Firma Hightex in Klipphausen baut für Millionen eine neue Halle und fertigt Textile Halbzeuge für A 350, BMW und Trägerrakete Ariane 6...

Ein großer Tag für die Firma Hightex im Gewerbegebiet Klipphausen und für die Gemeinde und den Landkreis Meißen: Am 21. Juli 2019 wurde mit einem symbolischen Spatenstich der Auftakt für den Bau einer weiteren modernen Fertigungshalle mit 3 500 Quadratmetern Produktionsfläche und einem 700 Quadratmeter großen Büro- und Sozialbereich vollzogen. Gleichzeitig feierte die Hightex Verstärkungsstrukturen GmbH ihr 20-jähriges Bestehen, wozu Geschäftspartner, Kunden und Vertreter aus Wirtschaft und Politik zugegen waren.

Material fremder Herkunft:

/-! ### The pointwise limit along rounded rays -/

/-- **Cauchy property of the profile along rounded rays.** Let `h = a · |·|₂^{5-η}` satisfy the
conclusion of `approx_rounding` and let the tail functionals `N^{2-η} ∑' a(y) f(y/N)` converge for
every continuous compactly supported `f` vanishing near `0`. Then for every unit vector `u` the
sequence `N ↦ h ⌊N u⌋` is Cauchy. [folklore] -/
theorem cauchySeq_profile (a : Site 3 → ℝ) (η : ℝ) (h : Site 3 → ℝ)
    (hh : ∀ x, h x = a x * √(∑ j, ((x j : ℝ)) ^ 2) ^ (5 - η))
    (hG : ∀ ε : ℝ, 0 < ε → ∃ δ' : ℝ, 0 < δ' ∧ ∃ N₁ : ℕ, ∀ N : ℕ, N₁ ≤ N → ∀ u : Fin 3 → ℝ,
      ∑ i, u i ^ 2 = 1 → ∀ y : Site 3, ‖(fun j => (y j : ℝ) - N * u j)‖ ≤ δ' * N →
      |h y - h (fun i => ⌊(N : ℝ) * u i⌋)| ≤ ε)
    (hTMC : ∀ f : (Fin 3 → ℝ) → ℝ, Continuous f → HasCompactSupport f →
      (0 : Fin 3 → ℝ) ∉ tsupport f → ∃ L : ℝ,
      Tendsto (fun R : ℕ => (R : ℝ) ^ (2 - η) * ∑' x : Site 3, a x * f (fun j => (x j : ℝ) / (R : ℝ)))
        atTop (nhds L))
    (u : Fin 3 → ℝ) (hu : ∑ i, u i ^ 2 = 1) :
    CauchySeq (fun N : ℕ => h (fun i => ⌊(N : ℝ) * u i⌋)) := by
  refine Metric.cauchySeq_iff'.2 fun ε hε => ?_
  obtain ⟨δ', hδ', N₁, hN₁⟩ := hG (ε / 4) (by positivity)
  -- the bump `f = f_{u,ρ}` and the weight `F`
  set ρ : ℝ := min (1 / 4) δ' with hρ_def
  have hρ : 0 < ρ := lt_min (by norm_num) hδ'
  have hρ4 : ρ ≤ 1 / 4 := min_le_left _ _
  have hρδ : ρ ≤ δ' := min_le_right _ _
  set f : (Fin 3 → ℝ) → ℝ := fun v => max 0 (1 - dist v u / ρ) with hf_def
  set F : (Fin 3 → ℝ) → ℝ := fun v => max (√(∑ j, v j ^ 2)) (1 / 2) ^ (η - 5) * f v with hF_def
  have hfc : Continuous f := continuous_bump u ρ
  have hfs : HasCompactSupport f := hasCompactSupport_bump u hρ
  have hFc : Continuous F := continuous_weight η hfc
  have hFs : HasCompactSupport F := hfs.mul_left
  have hF0 : ∀ v, 0 ≤ F v := weight_nonneg η (fun v => bump_nonneg u v ρ)
  have hFu : F u ≠ 0 := by
    simp only [hF_def, hf_def, weight_bump_self hu]
    exact one_ne_zero
  obtain ⟨L, hL⟩ := hTMC f hfc hfs (zero_notMem_tsupport_bump hu hρ hρ4)
  have hI := tendsto_lattice_sum_div_cube F hFc hFs
  have hIpos : 0 < ∫ v, F v := hFc.integral_pos_of_hasCompactSupport_nonneg_nonzero hFs hF0 hFu
  -- the key estimate `|Λ_N - h ⌊N u⌋ I_N| ≤ ε/4 · I_N`
  have hkey : ∀ N : ℕ, max N₁ 1 ≤ N →
      |(N : ℝ) ^ (2 - η) * (∑' x : Site 3, a x * f (fun j => (x j : ℝ) / (N : ℝ))) -
        h (fun i => ⌊(N : ℝ) * u i⌋) * ((∑' y : Site 3, F (fun j => (y j : ℝ) / N)) / (N : ℝ) ^ 3)|
        ≤ ε / 4 * ((∑' y : Site 3, F (fun j => (y j : ℝ) / N)) / (N : ℝ) ^ 3) := by
    intro N hN
    have hN1 : 0 < N := lt_of_lt_of_le one_pos ((le_max_right _ _).trans hN)
    have hNpos : (0 : ℝ) < N := by exact_mod_cast hN1
    obtain ⟨B, hB⟩ := exists_finset_support_rescaled f hfs hN1
    have hBF : ∀ y : Site 3, y ∉ B → F (fun j => (y j : ℝ) / N) = 0 := fun y hy => by
      simp only [hF_def, hB y hy, mul_zero]
    rw [tsum_eq_sum (fun y hy => by rw [hB y hy, mul_zero]), tsum_eq_sum hBF, Finset.mul_sum,
      Finset.sum_div]
    have hterm : ∀ y ∈ B, (N : ℝ) ^ (2 - η) * (a y * f (fun j => (y j : ℝ) / N)) =
        h y * (F (fun j => (y j : ℝ) / N) / (N : ℝ) ^ 3) := fun y _ => by
      rw [hh y]
      exact rescaled_term_eq a η hu hρ hρ4 hN1 y
    rw [Finset.sum_congr rfl hterm]
    refine abs_sum_mul_sub_mul_sum_le _ _ _ _ (fun y => div_nonneg (hF0 _) (pow_nonneg hNpos.le 3))
      fun y _ hq => ?_
    have hfy : f (fun j => (y j : ℝ) / N) ≠ 0 := by
      intro h0
      apply hq
      simp only [hF_def, h0, mul_zero, zero_div]
    refine hN₁ N ((le_max_left _ _).trans hN) u hu y ?_
    have hd : dist (fun j => (y j : ℝ) / N) u < ρ := dist_lt_of_bump_ne_zero hρ hfy
    have e : (fun j => (y j : ℝ) - N * u j) = (N : ℝ) • ((fun j => (y j : ℝ) / N) - u) := by
      funext j
      simp only [Pi.smul_apply, Pi.sub_apply, smul_eq_mul]
      rw [mul_sub, mul_div_cancel₀ _ hNpos.ne']
    rw [e, norm_smul, Real.norm_eq_abs, abs_of_pos hNpos, ← dist_eq_norm, mul_comm]
    exact mul_le_mul_of_nonneg_right (hd.le.trans hρδ) hNpos.le
  -- consequences: `|Λ_N / I_N - h ⌊N u⌋| ≤ ε / 4` eventually, and `Λ_N / I_N` converges
  set Λ : ℕ → ℝ := fun N =>
    (N : ℝ) ^ (2 - η) * ∑' x : Site 3, a x * f (fun j => (x j : ℝ) / (N : ℝ)) with hΛ_def
  set I : ℕ → ℝ := fun N => (∑' y : Site 3, F (fun j => (y j : ℝ) / N)) / (N : ℝ) ^ 3 with hI_def
  have hq : Tendsto (fun N => Λ N / I N) atTop (𝓝 (L / ∫ v, F v)) := hL.div hI hIpos.ne'
  obtain ⟨N₂, hN₂⟩ := Metric.cauchySeq_iff.1 hq.cauchySeq (ε / 4) (by positivity)
  obtain ⟨N₃, hN₃⟩ := eventually_atTop.1 (hI.eventually (lt_mem_nhds (half_lt_self hIpos)))
  have hclose : ∀ N : ℕ, max (max N₁ 1) N₃ ≤ N →
      |h (fun i => ⌊(N : ℝ) * u i⌋) - Λ N / I N| ≤ ε / 4 := by
    intro N hN
    have hIN : 0 < I N := lt_trans (half_pos hIpos) (hN₃ N ((le_max_right _ _).trans hN))
    have hk : |Λ N - h (fun i => ⌊(N : ℝ) * u i⌋) * I N| ≤ ε / 4 * I N :=
      hkey N ((le_max_left _ _).trans hN)
    have e : h (fun i => ⌊(N : ℝ) * u i⌋) - Λ N / I N =
        (h (fun i => ⌊(N : ℝ) * u i⌋) * I N - Λ N) / I N := by
      field_simp
    rw [e, abs_div, abs_of_pos hIN, div_le_iff₀ hIN, abs_sub_comm]
    exact hk
  refine ⟨max (max (max N₁ 1) N₃) N₂, fun n hn => ?_⟩
  have hn' : max (max N₁ 1) N₃ ≤ n := (le_max_left _ _).trans hn
  have hM' : max (max N₁ 1) N₃ ≤ max (max (max N₁ 1) N₃) N₂ := le_max_left _ _
  have h1 := hclose n hn'
  have h2 := hclose _ hM'
  have h3 := hN₂ n ((le_max_right _ _).trans hn) (max (max (max N₁ 1) N₃) N₂) (le_max_right _ _)
  rw [Real.dist_eq] at h3 ⊢
  rw [abs_le] at h1 h2
  rw [abs_lt] at h3 ⊢
  constructor <;> linarith [h1.1, h1.2, h2.1, h2.2, h3.1, h3.2]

Im Firmengelände in Richtung Autobahn entsteht jetzt der Neubau, der Mitte nächsten Jahres fertig sein soll. Allein über 5,5 Millionen Euro werden in den Bau investiert. Hinzu kommen noch weitere Millionen für Maschinen und Ausrüstungen. Das Bauunternehmen Goldbeck Ost GmbH, Niederlassung Sachsen, das seinen Sitz ebenfalls im Gewerbegebiet Klipphausen hat, ist hier Generalauftragnehmer.

Bauteile für Airbus

„Die Erfolgsgeschichte dieses Unternehmens geht weiter“, sagte der Meißner Landrat Arndt Steinbach (CDU) zur festlichen Veranstaltung. Hightex sei mit seinen Spitzenprodukten in der modernen Luft- und Raumfahrt sowie Automobilindustrie ein anerkannter Partner und Zulieferer für Branchen der Hightechindustrie in Deutschland, wo Leichtbau immer mehr gefragt sei. „Das stärkt den guten Ruf von Klipphausen, unseres Landkreises und des Landes Sachsen“, bemerkte der Landrat.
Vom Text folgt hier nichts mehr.